The cells were cultured for 4 h and 200 µl of dimethyl sulfoxide
(DMSO; Sigma-Aldrich) was added to dissolve the formazan crystals.
After 15 min, the absorbance was detected with a wavelength of 490
nm by an ELISA reader (Bio-Rad, Hercules, CA, USA).
Colony formation assay
The transfected cells were plated into 6-well plates
at a density of 100 cells/well and cultured in growth medium
containing 0.3% noble agar (Sigma-Aldrich) for 10 days. Afterwards,
the colonies were stained with 1% crystal violet (Sigma-Aldrich).
The colonies were counted under a microscope (Olympus, Tokyo,
Japan) and analyzed.
Cell cycle assay
After treatment, cells were fixed with 70% ethanol
and washed with phosphate-buffered saline (PBS). Cells were then
treated with 100 µg/ml of propidium iodide (PI; Sigma-Aldrich) and
10 µg/ml of RNase A (Roche Applied Science, Indianapolis, IN, USA)
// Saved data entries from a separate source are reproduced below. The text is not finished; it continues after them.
import Mathlib
import HarnessLib
import Summits.NavierStokesRegularity.NavierStokesRegularity.Theorems.CompletionRelayChainRelayFrontStepIgnitionSigns
import Summits.NavierStokesRegularity.NavierStokesRegularity.Theorems.CompletionRelayChainRelayFrontStepWakeRates

/-!
# `CompletionRelayChain` — crux `RelayFrontStep` (24850), LINE `window_v2`, stub `stub_ignition` (Phase II):
  the relay ROWS of the front block as two-sided derivative bounds (blueprint §0)

Pure row extraction from `PseudoFlowOn.motion` and `RelayRows` (clocks `Λ₀ = 1`, `Λ₁ = 2^{5/2}` kept symbolic as
`(1+1)^{5·1/2}`, `Λ₂ = 32`, `Λ₋₁ = 2^{−5/2}`; weights `4^k`): for the old shells `0, 1, 2` the equations
`x₀′, u₀′, r₀′, x₁′, u₁′, r₁′, x₂′, u₂′` with their `κ₁4^k√F` defects, in the form `row − δ ≤ S′ ≤ row + δ`.
Used by the Phase-II window lemma to produce the hypotheses of `runCheck_sound`.

No definitions. HONEST FRAMING: MODEL lattice only (Tao 2016 §4 vocabulary); helper for one registered stub of an open
crux, no stub credit; nothing here is a statement about the Navier–Stokes equations.
-/

noncomputable section

-- the summit-side namespace repeats a component by design (D-0017)
set_option linter.dupNamespace false

open Set MeasureTheory intervalIntegral Literature.Analysis.FluidPDE Literature.Analysis.FluidPDE.TaoCascade
open Summit.NavierStokesRegularity.NavierStokesRegularity.Theorems
open Summit.NavierStokesRegularity.NavierStokesRegularity.Theorems.RelayFrontStep

namespace Summit.NavierStokesRegularity.NavierStokesRegularity.Cruxes.RelayFrontStep.Window2

variable {τ κ₁ κ₂ : ℝ} {α : Fin 4 → Fin 4 → Fin 4 → ℤ × ℤ × ℤ → ℝ}
  {S₀ F₀ B₀ : Fin 4 → ℤ → ℝ} {S F : Fin 4 → ℤ → ℝ → ℝ}

/-- `Λ₀ = 1` in the `(k:ℝ) − 1` form at `k = 1`. [this file] -/
theorem clock_pred_one : (1 + 1 : ℝ) ^ ((5 : ℝ) * ((((1 : ℤ)) : ℝ) - 1) / 2) = 1 := by norm_num

/-- `Λ₁` in the `(k:ℝ) − 1` form at `k = 2` equals the `k = 1` form. [this file] -/
theorem clock_pred_two : (1 + 1 : ℝ) ^ ((5 : ℝ) * ((((2 : ℤ)) : ℝ) - 1) / 2) = (1 + 1 : ℝ) ^ ((5 : ℝ) * (((1 : ℤ)) : ℝ) / 2) := by
  norm_num

/-- `Λ₀ = 1`, weight `4⁰ = 1`. [this file] -/
theorem clock_at_zero : (1 + 1 : ℝ) ^ ((5 : ℝ) * (((0 : ℤ)) : ℝ) / 2) = 1 := by norm_num

/-- weight `(1+1)^{2·0} = 1`. [this file] -/
theorem weight_at_zero : (1 + 1 : ℝ) ^ ((2 : ℝ) * (((0 : ℤ)) : ℝ)) = 1 := by norm_num

/-- **Row `x₁ + x₂`**: `(x₁ + x₂)′ = u₀² − 32u₂² ± (4κ₁√F₀₁ + 16κ₁√F₀₂)` (the internal transfer `Λ₁u₁²` cancels). [this file] -/
theorem s1_deriv_bounds (h : PseudoFlowOn τ 1 α κ₁ κ₂ S₀ F₀ B₀ S F) (hrows : RelayRows α)
    {s : ℝ} (hs : s ∈ Icc 0 τ) :
    S 1 0 s ^ 2 - 32 * S 1 2 s ^ 2 - (κ₁ * 4 * Real.sqrt (F 0 1 s) + κ₁ * 16 * Real.sqrt (F 0 2 s)) ≤
        derivWithin (S 0 1) (Icc 0 τ) s + derivWithin (S 0 2) (Icc 0 τ) s ∧
      derivWithin (S 0 1) (Icc 0 τ) s + derivWithin (S 0 2) (Icc 0 τ) s ≤
        S 1 0 s ^ 2 - 32 * S 1 2 s ^ 2 + (κ₁ * 4 * Real.sqrt (F 0 1 s) + κ₁ * 16 * Real.sqrt (F 0 2 s)) := by
  have h1 := h.motion 0 1 s hs
  have h2 := h.motion 0 2 s hs
  rw [hrows.1 S 1 s, weight_at_one, clock_pred_one, show (1 - 1 : ℤ) = 0 by norm_num] at h1
  rw [hrows.1 S 2 s, weight_at_two, clock_at_two, clock_pred_two, show (2 - 1 : ℤ) = 1 by norm_num] at h2
  obtain ⟨l1, u1⟩ := abs_le.mp h1
  obtain ⟨l2, u2⟩ := abs_le.mp h2
  have e0 : S 1 0 s * S 1 0 s = S 1 0 s ^ 2 := by ring
  have e2 : S 1 2 s * S 1 2 s = S 1 2 s ^ 2 := by ring
  constructor <;> nlinarith [l1, u1, l2, u2]

/-- **Row `u₁`**: `u₁′ = Λ₁(x₁u₁ − u₁x₂) − (Λ₁/32)x₂r₁ + (1/32)r₀u₀ ± 4κ₁√F₁₁`. [this file] -/
theorem u1_deriv_bounds (h : PseudoFlowOn τ 1 α κ₁ κ₂ S₀ F₀ B₀ S F) (hrows : RelayRows α)
    {s : ℝ} (hs : s ∈ Icc 0 τ) :
    (1 + 1 : ℝ) ^ ((5 : ℝ) * (((1 : ℤ)) : ℝ) / 2) * ((S 0 1 s - S 0 2 s) * S 1 1 s)
        - (1 / 32) * ((1 + 1 : ℝ) ^ ((5 : ℝ) * (((1 : ℤ)) : ℝ) / 2) * (S 0 2 s * S 2 1 s))
        + (1 / 32) * (S 2 0 s * S 1 0 s) - κ₁ * 4 * Real.sqrt (F 1 1 s) ≤ derivWithin (S 1 1) (Icc 0 τ) s ∧
      derivWithin (S 1 1) (Icc 0 τ) s ≤
        (1 + 1 : ℝ) ^ ((5 : ℝ) * (((1 : ℤ)) : ℝ) / 2) * ((S 0 1 s - S 0 2 s) * S 1 1 s)
        - (1 / 32) * ((1 + 1 : ℝ) ^ ((5 : ℝ) * (((1 : ℤ)) : ℝ) / 2) * (S 0 2 s * S 2 1 s))
        + (1 / 32) * (S 2 0 s * S 1 0 s) + κ₁ * 4 * Real.sqrt (F 1 1 s) := by
  have hm := h.motion 1 1 s hs
  rw [hrows.2.1 S 1 s, weight_at_one, clock_pred_one, show (1 - 1 : ℤ) = 0 by norm_num,
    show (1 + 1 : ℤ) = 2 by norm_num] at hm
  obtain ⟨l1, u1⟩ := abs_le.mp hm
  have e : (1 + 1 : ℝ) ^ ((5 : ℝ) * (((1 : ℤ)) : ℝ) / 2) * (S 0 1 s * S 1 1 s - S 1 1 s * S 0 2 s) =
      (1 + 1 : ℝ) ^ ((5 : ℝ) * (((1 : ℤ)) : ℝ) / 2) * ((S 0 1 s - S 0 2 s) * S 1 1 s) := by ring
  constructor <;> linarith

/-- **Row `r₁`**: `r₁′ = (Λ₁/32)(x₂u₁ − u₁u₂) ± 4κ₁√F₂₁` (upper side; the lower side is `r1_deriv_lower`). [this file] -/
theorem r1_deriv_upper (h : PseudoFlowOn τ 1 α κ₁ κ₂ S₀ F₀ B₀ S F) (hrows : RelayRows α)
    {s : ℝ} (hs : s ∈ Icc 0 τ) :
    derivWithin (S 2 1) (Icc 0 τ) s ≤
      (1 / 32) * ((1 + 1 : ℝ) ^ ((5 : ℝ) * ((1 : ℤ) : ℝ) / 2) * (S 0 2 s * S 1 1 s - S 1 1 s * S 1 2 s))
        + κ₁ * 4 * Real.sqrt (F 2 1 s) := by
  have hm := h.motion 2 1 s hs
  rw [hrows.2.2.1 S 1 s, weight_at_one, show (1 : ℤ) + 1 = 2 by norm_num] at hm
  linarith [(abs_le.mp hm).2]

/-- **Row `u₂`**: `u₂′ = 32(x₂u₂ − u₂x₃) − x₃r₂ + (Λ₁/32)r₁u₁ ± 16κ₁√F₁₂`. [this file] -/
theorem u2_deriv_bounds (h : PseudoFlowOn τ 1 α κ₁ κ₂ S₀ F₀ B₀ S F) (hrows : RelayRows α)
    {s : ℝ} (hs : s ∈ Icc 0 τ) :
    32 * ((S 0 2 s - S 0 3 s) * S 1 2 s) - S 0 3 s * S 2 2 s
        + (1 / 32) * ((1 + 1 : ℝ) ^ ((5 : ℝ) * (((1 : ℤ)) : ℝ) / 2) * (S 2 1 s * S 1 1 s))
        - κ₁ * 16 * Real.sqrt (F 1 2 s) ≤ derivWithin (S 1 2) (Icc 0 τ) s ∧
      derivWithin (S 1 2) (Icc 0 τ) s ≤
        32 * ((S 0 2 s - S 0 3 s) * S 1 2 s) - S 0 3 s * S 2 2 s
        + (1 / 32) * ((1 + 1 : ℝ) ^ ((5 : ℝ) * (((1 : ℤ)) : ℝ) / 2) * (S 2 1 s * S 1 1 s))
        + κ₁ * 16 * Real.sqrt (F 1 2 s) := by
  have hm := h.motion 1 2 s hs
  rw [hrows.2.1 S 2 s, weight_at_two, clock_at_two, clock_pred_two, show (2 + 1 : ℤ) = 3 by norm_num,
    show (2 - 1 : ℤ) = 1 by norm_num] at hm
  obtain ⟨l1, u1⟩ := abs_le.mp hm
  have e : (32 : ℝ) * (S 0 2 s * S 1 2 s - S 1 2 s * S 0 3 s) - 1 / 32 * (32 * (S 0 3 s * S 2 2 s)) =
      32 * ((S 0 2 s - S 0 3 s) * S 1 2 s) - S 0 3 s * S 2 2 s := by ring
  constructor <;> linarith

/-- **Row `u₀`**: `u₀′ = (x₀u₀ − u₀x₁) − (1/32)x₁r₀ + (1/32)Λ₋₁r₋₁u₋₁ ± κ₁√F₁₀`, with `Λ₋₁ ≤ 0.177`:
one-sided bounds needing only `|r₋₁u₋₁| ≤ P`. [this file] -/
theorem u0_deriv_bounds (h : PseudoFlowOn τ 1 α κ₁ κ₂ S₀ F₀ B₀ S F) (hrows : RelayRows α)
    {s P : ℝ} (hs : s ∈ Icc 0 τ) (hP : |S 2 (-1) s * S 1 (-1) s| ≤ P) :
    (S 0 0 s - S 0 1 s) * S 1 0 s - (1 / 32) * (S 0 1 s * S 2 0 s) - (1 / 32) * (177 / 1000) * P
        - κ₁ * Real.sqrt (F 1 0 s) ≤ derivWithin (S 1 0) (Icc 0 τ) s ∧
      derivWithin (S 1 0) (Icc 0 τ) s ≤ (S 0 0 s - S 0 1 s) * S 1 0 s - (1 / 32) * (S 0 1 s * S 2 0 s)
        + (1 / 32) * (177 / 1000) * P + κ₁ * Real.sqrt (F 1 0 s) := by
  have hm := h.motion 1 0 s hs
  rw [hrows.2.1 S 0 s, weight_at_zero, clock_at_zero, show (0 + 1 : ℤ) = 1 by norm_num,
    show (0 - 1 : ℤ) = -1 by norm_num] at hm
  obtain ⟨l1, u1⟩ := abs_le.mp hm
  have hcm : (1 + 1 : ℝ) ^ ((5 : ℝ) * ((((0 : ℤ)) : ℝ) - 1) / 2) ≤ 177 / 1000 := by
    have e : (1 + 1 : ℝ) ^ ((5 : ℝ) * ((((0 : ℤ)) : ℝ) - 1) / 2) = (2 : ℝ) ^ (-(5 : ℝ) / 2) := by norm_num
    rw [e]; exact two_rpow_neg_five_halves_le
  have hcm0 : 0 ≤ (1 + 1 : ℝ) ^ ((5 : ℝ) * ((((0 : ℤ)) : ℝ) - 1) / 2) := clock_nonneg _
  have hw : |(1 + 1 : ℝ) ^ ((5 : ℝ) * ((((0 : ℤ)) : ℝ) - 1) / 2) * (S 2 (-1) s * S 1 (-1) s)| ≤ 177 / 1000 * P := by
    rw [abs_mul, abs_of_nonneg hcm0]
    exact mul_le_mul hcm hP (abs_nonneg _) (by norm_num)
  obtain ⟨wl, wu⟩ := abs_le.mp hw
  have e : (1 : ℝ) * (S 0 0 s * S 1 0 s - S 1 0 s * S 0 1 s) = (S 0 0 s - S 0 1 s) * S 1 0 s := by ring
  constructor <;> nlinarith [l1, u1, wl, wu]

/-- **Row `r₀`**: `r₀′ = (1/32)u₀(x₁ − u₁) ± κ₁√F₂₀`. [this file] -/
theorem r0_deriv_bounds (h : PseudoFlowOn τ 1 α κ₁ κ₂ S₀ F₀ B₀ S F) (hrows : RelayRows α)
    {s : ℝ} (hs : s ∈ Icc 0 τ) :
    (1 / 32) * (S 1 0 s * (S 0 1 s - S 1 1 s)) - κ₁ * Real.sqrt (F 2 0 s) ≤ derivWithin (S 2 0) (Icc 0 τ) s ∧
      derivWithin (S 2 0) (Icc 0 τ) s ≤ (1 / 32) * (S 1 0 s * (S 0 1 s - S 1 1 s)) + κ₁ * Real.sqrt (F 2 0 s) := by
  have hm := h.motion 2 0 s hs
  rw [hrows.2.2.1 S 0 s, clock_at_zero, weight_at_zero, show (0 : ℤ) + 1 = 1 by norm_num] at hm
  obtain ⟨l1, u1⟩ := abs_le.mp hm
  have e : (1 / 32 : ℝ) * (1 * (S 0 1 s * S 1 0 s - S 1 0 s * S 1 1 s)) = (1 / 32) * (S 1 0 s * (S 0 1 s - S 1 1 s)) := by ring
  constructor <;> linarith

/-- **Energy under the slack with a two-phase crude bound**: if `F i k ≤ M₁` on `[0, T]` and `F i k ≤ M₂` on `[T, s]`
(`M₁, M₂, κ₂ ≥ 0`, `0 ≤ T ≤ s ≤ τ`), then `F i k s ≤ ½ S² + B₀ + κ₂(1+1)^{2k}(M₁T + M₂(s − T))`.
[cite: Tao2016AveragedNS, §4 Lemma 4.1 (4.10)] -/
theorem energy_le_slack₂ (h : PseudoFlowOn τ 1 α κ₁ κ₂ S₀ F₀ B₀ S F) (hκ : 0 ≤ κ₂) (i : Fin 4) (k : ℤ)
    {T s M₁ M₂ : ℝ} (hT : 0 ≤ T) (hTs : T ≤ s) (hs : s ≤ τ)
    (hM₁ : ∀ r ∈ Icc 0 T, F i k r ≤ M₁) (hM₂ : ∀ r ∈ Icc T s, F i k r ≤ M₂) :
    F i k s ≤ (1 / 2) * S i k s ^ 2 + B₀ i k + κ₂ * (1 + 1 : ℝ) ^ ((2 : ℝ) * k) * (M₁ * T + M₂ * (s - T)) := by
  have hsI : s ∈ Icc 0 τ := ⟨hT.trans hTs, hs⟩
  have h1 := h.defect_upper i k s hsI
  have hc : ContinuousOn (fun u => F i k u) (Icc 0 τ) := (h.contDiffOn_F i k).continuousOn
  have hi1 : IntervalIntegrable (fun u => F i k u) volume 0 T :=
    (hc.mono (by rw [uIcc_of_le hT]; exact Icc_subset_Icc_right (hTs.trans hs))).intervalIntegrable
  have hi2 : IntervalIntegrable (fun u => F i k u) volume T s :=
    (hc.mono (by rw [uIcc_of_le hTs]; exact Icc_subset_Icc hT hs)).intervalIntegrable
  have hsplit := intervalIntegral.integral_add_adjacent_intervals hi1 hi2
  have hA : (∫ u in (0 : ℝ)..T, F i k u) ≤ M₁ * T := by
    have := intervalIntegral.integral_mono_on hT hi1 (by simp) fun u hu => hM₁ u hu
    rwa [intervalIntegral.integral_const, smul_eq_mul, sub_zero, mul_comm] at this
  have hB : (∫ u in T..s, F i k u) ≤ M₂ * (s - T) := by
    have := intervalIntegral.integral_mono_on hTs hi2 (by simp) fun u hu => hM₂ u hu
    rwa [intervalIntegral.integral_const, smul_eq_mul, mul_comm] at this
  have hw : 0 ≤ κ₂ * (1 + 1 : ℝ) ^ ((2 : ℝ) * k) := mul_nonneg hκ (Real.rpow_pos_of_pos (by norm_num) _).le
  have h3 := mul_le_mul_of_nonneg_left (show (∫ u in (0 : ℝ)..s, F i k u) ≤ M₁ * T + M₂ * (s - T) by
    rw [← hsplit]; linarith) hw
  simp only [one_add_one_eq_two] at h1 h3 ⊢
  linarith

end Summit.NavierStokesRegularity.NavierStokesRegularity.Cruxes.RelayFrontStep.Window2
for 30 min at room temperature in a dark place. Cells were examined
by flow cytometer BD FACSCalibur (BD Biosciences, San Jose, CA,
USA). The data were collected by CellQuest software (BD
Biosciences).
Annexin V/PI apoptosis assay
Cell apoptosis was detected using an Annexin V/PI
double staining kit (Beyotime Biotechnology, Haimen, China). Cells
were harvested and digested with 2.5 g/l of trypsin. After washing
with PBS, cells were re-suspended in 200 µl of binding buffer, and
treated with 10 µl of Annexin V for 30 min followed by incubation
with 5 µl of PI solution for 5 min in a dark place. Then, cells
were examined by flow cytometry (BD Biosciences).
Caspase-3 activity assay
Caspase-3 activity was detected using a commercial
kit (Roche Applied Science), following the manufacturer's
recommended protocols. Cells were lysed and incubated with DEVD-pNA
substrate at 37°C for 2 h. The absorbance at 405 nm was determined
using an ELISA reader (Bio-Rad).
Invasion assay
Cell invasion was detected using Transwell assay.
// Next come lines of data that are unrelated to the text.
import Summits.RiemannHypothesis.RiemannHypothesis.Theorems.WeilFormatCDataO100ColTables
import Summits.RiemannHypothesis.RiemannHypothesis.Theorems.S2FormatCE0
import Literature.NumberTheory.LFunctions.YoshidaWindowGramTailMSSines
import Literature.NumberTheory.LFunctions.YoshidaWindowGramMiddleJBox
import Literature.NumberTheory.LFunctions.YoshidaWindowGramTailJFactoredScaled
import Literature.NumberTheory.LFunctions.YoshidaWindowGramTailMSFactored
import Literature.NumberTheory.LFunctions.YoshidaWindowGramTailJDiagTight
import Summits.RiemannHypothesis.RiemannHypothesis.Theorems.FormatCPsdBands
import Summits.RiemannHypothesis.RiemannHypothesis.Theorems.WeilFormatCDiagShift
import HarnessLib

/-!
# Format C kernel rung `O100` (a = 1/1, column-band layout): light-table slices 192…252 (kernel certificates)

Window `a = 1/1`; prime powers in the window: 2, 3, 2^2, 5, 7; prime constant A = 2027/1000 (`WeilFormatC.primeCoeff_form_ge_cells_one_v2`); evaluator parameters S = 2^256, Kpi 130, Kser 150, kred 8, Kexp 45, J 120; full table modes < 193; light column table modes < 1027; units 2^-250 (Schur entries), 2^-124 (column digits, width 127), 2^-118 (tail-factor digits, width 121), 2^-64 (reciprocal weights), 2^-40 (tail base); order-J tail J = 4, θ = 1/2048, η = 1/10 | 4/1.
Design row: sr-gb-rung-a A g23 odd λ-run (parity cell 12 L-side): a = 1, μ = 2^-88, odd 192/384/1024, MS tail, five prime powers; see HOME(A)/LADDER-LSIDES-FORMATC-A-g22.md and <A g23 folder>/NOTES.md. Generated by sr-gb-rung-a prover A g22 with rh-explicit-weil-2 gen7's generator extended for the odd λ-run (--sector odd --mu-log2; HOME(A)/code-g22/gen7/gramgen7.py sha16 a23c12b0192f5d01) from `#eval` of the tree's `Encl` functions; every datum is re-verified by the kernel in the theorem files (`decide +kernel`). Helper data of the rh-explicit Weil-positivity programme (format C, K-CELL-2), RH-free. [cite: Yoshida1992HermitianForms, §5 (5.15)-(5.16) p. 301; §7 pp. 305–312]
-/

set_option linter.dupNamespace false
set_option maxRecDepth 200000

namespace Summit.RiemannHypothesis.RiemannHypothesis.Theorems.WeilFormatCData.O100
open Literature.NumberTheory.LFunctions Literature.NumberTheory.LFunctions.Yoshida1992 Encl Literature.Analysis.ValidatedNumerics.NumericsMP

/-- kernel: light-table slice `[192, 202)`. -/
theorem tC192 : checkTableCol O100.prm O100.C O100.ctab 192 10 = true := by decide +kernel

/-- kernel: light-table slice `[202, 212)`. -/
theorem tC202 : checkTableCol O100.prm O100.C O100.ctab 202 10 = true := by decide +kernel

/-- kernel: light-table slice `[212, 222)`. -/
theorem tC212 : checkTableCol O100.prm O100.C O100.ctab 212 10 = true := by decide +kernel

/-- kernel: light-table slice `[222, 232)`. -/
theorem tC222 : checkTableCol O100.prm O100.C O100.ctab 222 10 = true := by decide +kernel

/-- kernel: light-table slice `[232, 242)`. -/
theorem tC232 : checkTableCol O100.prm O100.C O100.ctab 232 10 = true := by decide +kernel

/-- kernel: light-table slice `[242, 252)`. -/
theorem tC242 : checkTableCol O100.prm O100.C O100.ctab 242 10 = true := by decide +kernel

end Summit.RiemannHypothesis.RiemannHypothesis.Theorems.WeilFormatCData.O100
The upper chamber of the Transwell inserts (Costar, Corning, NY,
USA) was precoated with Matrigel (BD Biosciences). After
transfection, 1×105 cells were re-suspended in 500 µl of
serum-free medium, and added to the upper chamber. Meanwhile, the
lower chamber was filled with 500 µl of growth medium containing
10% FBS. The cells were cultured at 37°C for 24 h. Afterwards, the
filters were removed, fixed with 20% methanol, and stained with 1%
crystal violet (Sigma-Aldrich). The invaded cells were counted
under a microscope (Olympus).
Western blot analysis
Proteins were extracted using lysis buffer (Beyotime
Biotechnology), and equivalent amounts of proteins were loaded on
12.5% sodium dodecyl sulfate polyacrylamide gels for separation,
and then, transferred to a nitrocellulose membrane (Bio-Rad). After
being blocked with 3% non-fat milk, the membrane was blotted with
primary antibodies at 4°C overnight, and then incubated with
horseradish peroxidase-conjugated secondary antibodies (1:2,000;
Bioss, Beijing, China). The protein bands were developed using
enhanced chemiluminescence (Millipore, Boston, MA, USA). The
intensity of the protein bands was detected using Image-Pro Plus
6.0 software (Media Cybernetics, Inc., Rockville, MD, USA). The
fold-change of protein expression was obtained by normalization
with GAPDH, and then compared with the control group. The primary
antibodies, including anti-HMGN5, anti-cyclin B1, anti-Bcl-2,
anti-MMP9 and anti-GAPDH, were purchased from Santa Cruz
Biotechnology (Santa Cruz, CA, USA).
Luciferase reporter assays
HMGN5-3′-UTR containing either the predicted seed
sequence of miR-495 or a mutated binding site of the 3′-UTR were
inserted into a pmirGLO Dual-Luciferase plasmid (Promega, Madison,
WI, USA). The recombinant vector was then cotransfected with either
miR-495 mimics or miR-NC, into 293T cells using Lipofectamine 2000.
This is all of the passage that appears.